The number of people enrolled on antiretroviral therapy (ART) increased from about 330,000 in 2011 to about 750,896 in 2014.

Florence Buluba, the executive director of the National Community of Women Living with HIV in Uganda (NACWOLA), says over half of the 100,000 members of her organization have lived with HIV for more than 20 years because they are on drugs.

“Only those who get infected with other diseases like cancer and those who do not adhere to treatment have died; those who went on treatment before getting so sick and have adhered have survived,” she explained.

WHO recommends ART for all people with HIV as soon as possible after diagnosis without any restrictions of CD4 counts and also recommends giving ARVs to people who do not have HIV, but are at high risks of infection as an additional prevention strategy.

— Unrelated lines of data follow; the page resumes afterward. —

import Mathlib
import HarnessLib
import HarnessLib.Audit
import Summits.FinalStateConjecture.Statement
import Literature.Geometry.Lorentzian.TrappedSurface
import HarnessLib.Audit.Status.Attr
import Summits.Ventures.QEC.Census.FoldTowerPlan
import HarnessLib

/-!
# Fold certificate of `[[288,12,18]]` — BASE: all weight ≤ 16 words of ker H^X(C18) are `T18` classes

Exhaustive kernel check over the `2^18` words of the 18-qubit bottom code `C18` (`baseCheck2`, `FoldDefs`; soundness
`matched_of_baseCheck2`, `FoldDriver`): syndrome and weight by 9-bit half tables, canonical form = minimal translate by
8 translation table pairs, membership in the `T18` store; the tables are the data of `FoldTowerPlan`, each checked here against its
specification before use. Result `complete18`.
-/

set_option maxRecDepth 100000

namespace Summit.Ventures.QEC.Census.Fold.Tower

open Summit.Ventures.QEC.Census Summit.Ventures.QEC.Census.Fold

/-- `bsl` (kernel computation / assembly step; see the module docstring). -/
theorem bsl : ∀ x, x < 2 ^ 9 → tab BSL 18 x = lin C18.col 9 0 x := by decide +kernel
/-- `bsr` (kernel computation / assembly step; see the module docstring). -/
theorem bsr : ∀ x, x < 2 ^ 9 → tab BSR 18 x = lin C18.col 9 9 x := by decide +kernel
/-- `bpl` (kernel computation / assembly step; see the module docstring). -/
theorem bpl : ∀ x, x < 2 ^ 9 → tab BPL 8 x = popc 9 x := by decide +kernel
/-- `btl0` (kernel computation / assembly step; see the module docstring). -/
theorem btl0 : ∀ x, x < 2 ^ 9 → tab BTL0 18 x = lin (fun J => 2 ^ transIdx 3 3 0 1 J) 9 0 x := by decide +kernel
/-- `btr0` (kernel computation / assembly step; see the module docstring). -/
theorem btr0 : ∀ x, x < 2 ^ 9 → tab BTR0 18 x = lin (fun J => 2 ^ transIdx 3 3 0 1 J) 9 9 x := by decide +kernel
/-- `btl1` (kernel computation / assembly step; see the module docstring). -/
theorem btl1 : ∀ x, x < 2 ^ 9 → tab BTL1 18 x = lin (fun J => 2 ^ transIdx 3 3 0 2 J) 9 0 x := by decide +kernel
/-- `btr1` (kernel computation / assembly step; see the module docstring). -/
theorem btr1 : ∀ x, x < 2 ^ 9 → tab BTR1 18 x = lin (fun J => 2 ^ transIdx 3 3 0 2 J) 9 9 x := by decide +kernel
/-- `btl2` (kernel computation / assembly step; see the module docstring). -/
theorem btl2 : ∀ x, x < 2 ^ 9 → tab BTL2 18 x = lin (fun J => 2 ^ transIdx 3 3 1 0 J) 9 0 x := by decide +kernel
/-- `btr2` (kernel computation / assembly step; see the module docstring). -/
theorem btr2 : ∀ x, x < 2 ^ 9 → tab BTR2 18 x = lin (fun J => 2 ^ transIdx 3 3 1 0 J) 9 9 x := by decide +kernel
/-- `btl3` (kernel computation / assembly step; see the module docstring). -/
theorem btl3 : ∀ x, x < 2 ^ 9 → tab BTL3 18 x = lin (fun J => 2 ^ transIdx 3 3 1 1 J) 9 0 x := by decide +kernel
/-- `btr3` (kernel computation / assembly step; see the module docstring). -/
theorem btr3 : ∀ x, x < 2 ^ 9 → tab BTR3 18 x = lin (fun J => 2 ^ transIdx 3 3 1 1 J) 9 9 x := by decide +kernel
/-- `btl4` (kernel computation / assembly step; see the module docstring). -/
theorem btl4 : ∀ x, x < 2 ^ 9 → tab BTL4 18 x = lin (fun J => 2 ^ transIdx 3 3 1 2 J) 9 0 x := by decide +kernel
/-- `btr4` (kernel computation / assembly step; see the module docstring). -/
theorem btr4 : ∀ x, x < 2 ^ 9 → tab BTR4 18 x = lin (fun J => 2 ^ transIdx 3 3 1 2 J) 9 9 x := by decide +kernel
/-- `btl5` (kernel computation / assembly step; see the module docstring). -/
theorem btl5 : ∀ x, x < 2 ^ 9 → tab BTL5 18 x = lin (fun J => 2 ^ transIdx 3 3 2 0 J) 9 0 x := by decide +kernel
/-- `btr5` (kernel computation / assembly step; see the module docstring). -/
theorem btr5 : ∀ x, x < 2 ^ 9 → tab BTR5 18 x = lin (fun J => 2 ^ transIdx 3 3 2 0 J) 9 9 x := by decide +kernel
/-- `btl6` (kernel computation / assembly step; see the module docstring). -/
theorem btl6 : ∀ x, x < 2 ^ 9 → tab BTL6 18 x = lin (fun J => 2 ^ transIdx 3 3 2 1 J) 9 0 x := by decide +kernel
/-- `btr6` (kernel computation / assembly step; see the module docstring). -/
theorem btr6 : ∀ x, x < 2 ^ 9 → tab BTR6 18 x = lin (fun J => 2 ^ transIdx 3 3 2 1 J) 9 9 x := by decide +kernel
/-- `btl7` (kernel computation / assembly step; see the module docstring). -/
theorem btl7 : ∀ x, x < 2 ^ 9 → tab BTL7 18 x = lin (fun J => 2 ^ transIdx 3 3 2 2 J) 9 0 x := by decide +kernel
/-- `btr7` (kernel computation / assembly step; see the module docstring). -/
theorem btr7 : ∀ x, x < 2 ^ 9 → tab BTR7 18 x = lin (fun J => 2 ^ transIdx 3 3 2 2 J) 9 9 x := by decide +kernel

/-- the translation tables compute `transW` (split at bit 9). -/
theorem btrs : ∀ i, i < BTRS.length → ∀ u, u < 2 ^ (2 * (C18.l * C18.m)) →
    tab (BTRS.getD i (0,0)).1 18 (u % 2 ^ 9) ^^^ tab (BTRS.getD i (0,0)).2 18 (u / 2 ^ 9) =
      transW C18.l C18.m (BDS.getD i (0,0)).1 (BDS.getD i (0,0)).2 u := by
  intro i hi u hu
  have hl : u % 2 ^ 9 < 2 ^ 9 := Nat.mod_lt _ (by decide)
  have hh : u / 2 ^ 9 < 2 ^ 9 := by
    change u < 2 ^ 18 at hu; omega
  have e : (2 * (3 * 3) : ℕ) = 9 + 9 := rfl
  have key : ∀ (da db : ℕ), transW 3 3 da db u =
      lin (fun J => 2 ^ transIdx 3 3 da db J) 9 0 (u % 2 ^ 9) ^^^ lin (fun J => 2 ^ transIdx 3 3 da db J) 9 9 (u / 2 ^ 9) := by
    intro da db; rw [transW, e, lin_split]
  change i < 8 at hi
  interval_cases i <;> simp only [BTRS, BDS, List.getD_cons_succ, List.getD_cons_zero] <;>
    first | (rw [btl0 _ hl, btr0 _ hh]; exact (key _ _).symm) | (rw [btl1 _ hl, btr1 _ hh]; exact (key _ _).symm) | (rw [btl2 _ hl, btr2 _ hh]; exact (key _ _).symm) | (rw [btl3 _ hl, btr3 _ hh]; exact (key _ _).symm) | (rw [btl4 _ hl, btr4 _ hh]; exact (key _ _).symm) | (rw [btl5 _ hl, btr5 _ hh]; exact (key _ _).symm) | (rw [btl6 _ hl, btr6 _ hh]; exact (key _ _).symm) | (rw [btl7 _ hl, btr7 _ hh]; exact (key _ _).symm)

set_option maxHeartbeats 400000000 in
/-- THE BASE RUN: `2^18` words. -/
theorem base_run : baseCheck2 BSL BSR BPL BPL 18 9 16 md18 BTRS (repStore md18 T18) 0 (2 ^ 18) = true := by
  decide +kernel

/-- **Complete18**: every word of `ker H^X(C18)` of weight `≤ 16` is a translate of a `T18` representative. -/
theorem complete18 : ∀ u, u < 2 ^ 18 → C18.ker 18 u → popc 18 u ≤ 16 → Matched 3 3 T18 u := by
  intro u hu hk hw
  exact matched_of_baseCheck2 (C := C18) (k := 9) (w := 18) (W := 16) (md := md18) rfl (by decide) (by decide)
    bsl bsr bpl bpl (trs := BTRS) (ds := BDS) btrs rfl (reps := T18) (by decide +kernel) (lo := 0) (cnt := 2 ^ 18) (by decide)
    base_run u (Nat.zero_le _) (by simpa using hu) hk hw

end Summit.Ventures.QEC.Census.Fold.Tower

The Minister of Health Dr Jane Aceng says that in Uganda, the policy is that HIV – positive people are enrolled on ARVs when their immune system declines to 500 CD4 cell amount or below.

She said even the HIV-positive partners in discordant couples (where only one has HIV and the other is negative) are also put on treatment irrespective of their CD4 cell count.

“This is done first of all to improve their health and protect the other partner who is HIV-negative from getting infected and it has been proved that effective treatment of a person living with HIV suppresses their chance of passing on the virus to their partners by over 96%,” Dr Aceng said.

She revealed that other people who qualify for ARVs, irrespective of their CD4 cell counts, are those co-infected with tuberculosis, children under 15 years of age, and most-at-risk populations, such as prostitutes.

“We are slowly moving towards the WHO recommendation of treating all people who test HIV-positive without any restrictions of the CD4 counts. This is important if we are to reach the UN 90-90-90 target so we need all spiritual healers on board,” Dr Aceng said.

According to Dr Watiti, faith healing is a roadblock to the successful fight to reduce the spread of HIV/AIDS and that several people who have tested positive have abandoned medical treatment because they were declared cured by the pastors.

He explained that pastors, preachers and medical practioners should stand up to give people hope that it is possible to live positively for a long time once you are on ARVs and become ambassadors of change by keeping up-to-date on matters of policy and research.

“And those who have been on treatment for some time should support those starting treatment and are struggling with issues of side-effects, for instance because the best way to go is to treat those infected with HIV/Aids,” said Dr Watiti.